As the start of preschool draws nearer for Avery it makes crystal clear how lucky it has been to be with my kids everyday. I've long forgotten the stress of being a working mom and now have new stress (ie: house chores and being on what can feel like 24 hour household lock down).
I am very Type A and task oriented, I can let little things bother me until they become big things. One day, Jay spoke truth into my life. "Remember, being home is supposed to be fun?" With that statement everything changed. He was absolutely right. I was having fun but I was letting small things dampen the brightness of the day. I resolved to chill out. I like clean floors but they don't have to be mopped everyday. I made a chore chart that changed my life. I have organization now and a schedule that keeps my house on track and greatly reduced my stress.

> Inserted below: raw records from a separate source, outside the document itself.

/-!
# Purely inseparable four-folds `z^p + F(x₁, …, x₄)`: the BOUNDARY SHAPE along monotone coordinate chains —
# the simple-normal-crossings input of the chain step, DISCHARGED (brick TY-2 (h) part 6a of cell `res-dim4-pi`)

[OURS · counted 0] (D-0157 DOOR 2; director-resolution DR-157-C; frame `PIDim4.TerminationImpliesOrderReduction`,
S3 (c); desk caveat FC-1 «boundary amnesia»). Sequel of `PurelyInseparableDim4ChartChainStep.lean`. There the
induction step `coord_chain_step` took as HYPOTHESIS the simple normal crossings of the boundary, read on the
chart, with the next centre `V(z, x_{S'})` — in general not derivable from the walk's presented state (FC-1).
Along FULLY MONOTONE chains (`S ⊆ S' ⊆ S'' ⊆ …`: every centre contains all variables of the previous one,
chart variable included) it IS derivable, from the following SHAPE of the boundary relative to the chart `φ` and
the next centre `S'`: every boundary member EITHER reads a coordinate hyperplane `V(xᵢ)` with `i ∈ S'` on the chart
(it contains the next centre) OR misses `φ(V(z, x_{S'}))` altogether. PROVED here (no `sorry`, no new axiom):

* §1 `image_CΛ_chart_of_chart_subset_preimage` — on the chart of the chart, `φ''(V(z, x_{S''})) ⊆ π₂⁻¹ φ(V(z, x_{S'}))`
  (`j' ∈ S''`); `comap_strictTransformIdeal_chart_of_chart` — strict transforms under the blow-up of the global
  centre, read on the chart of the chart, are the strict transforms under the restricted blow-up of `𝔸⁵`;
  hence `comap_strictTransformIdeal_hyperplane_chart_of_chart` (`V(xᵢ) ↦ V(xᵢ + b'ᵢ)`, `i ≠ j'`) and
  `comap_strictTransformIdeal_hyperplane_self_chart_of_chart` (`V(x_{j'}) ↦ ⊤`), from the one-level dictionary
  `PurelyInseparableDim4ChartBoundary.lean`;
* §2 **`hasSNCWith_globalCentre_of_shape`** — SHAPE + `HasSNC E` + closedness ⇒ `HasSNCWith E Z_c` (the FC-1 input),
  by the tree's `HasSNCWith.of_disjoint` (Kollár 3.104) and `hasSNCWith_coordHyperplanes_𝓘Λ`;
* §3 **`shape_transform`** — SHAPE PROPAGATES along a step with `S' ⊆ S''`: the transformed boundary
  `E.map σˢ ++ [π₂^* Z_c]` has the shape relative to the chart of the chart and `S''` (new exceptional: `V(x_{j'})`,
  `j' ∈ S' ⊆ S''`; an old `V(xᵢ)`, `i ∈ S'`: `⊤` if `i = j'`, `V(xᵢ)` if `b'ᵢ = 0`, else the translated `V(xᵢ + b'ᵢ)`
  which MISSES `V(z, x_{S''})` as `i ∈ S''`; a member missing `φ(V(z, x_{S'}))` keeps missing, supports of strict
  transforms lying over the support).

The sequel `PurelyInseparableDim4ChartChainMonotone.lean` assembles the unconditional monotone chain. Nothing
here is a statement about resolution of singularities in dimension ≥ 4 / characteristic `p` (NOT proved anywhere
in this programme). bears_on: LADDER-RESOLUTION:D157-DOOR2 (res-dim4-pi). Supports
stmt-ResolutionOfSingularities-16155 (helper, TY-2 (h)).
-/

-- every declaration of this summit lives under `Summit.ResolutionOfSingularities.ResolutionOfSingularities`
-- (summit = problem), which the duplicate-namespace linter flags; house convention (cf. the Target file).
set_option linter.dupNamespace false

Throw in the meal plan I discovered and I actually have my household running well. But even with all this I still feel like I am dropping the ball. When I reflect on my day, I cringe at some things I said or did and smile at others. But sometimes when I reflect on the day and review the hustle and bustle I will wonder if I actually spent any quality time with my kids. I was with them all day sure, but did we read books today? Nope. Was I on the floor wrestling? Nope. Did I play dress up with Avery or cuddle Brenner? Not really.
Working so hard to get organized and check off errands, can I check off the most important box, true quality time with my kids?
I've been praying on this a lot. A Proverbs 31 wife, thats the life and marriage goal. Read it, it sounds exhausting lol.
But seriously, how to get it all done and still have true high energy fun time with my kids? My solution, work harder and faster. Maybe get up before kids, not with the kids. What are other moms doing? I want my kids to remember me playing with them not dragging them from store to store or always cleaning.
I have the ultimate luxury of time with my kids, it's up to me now to figure out the quality of that time. I want nothing but the best, even if I'm doing it all wrong.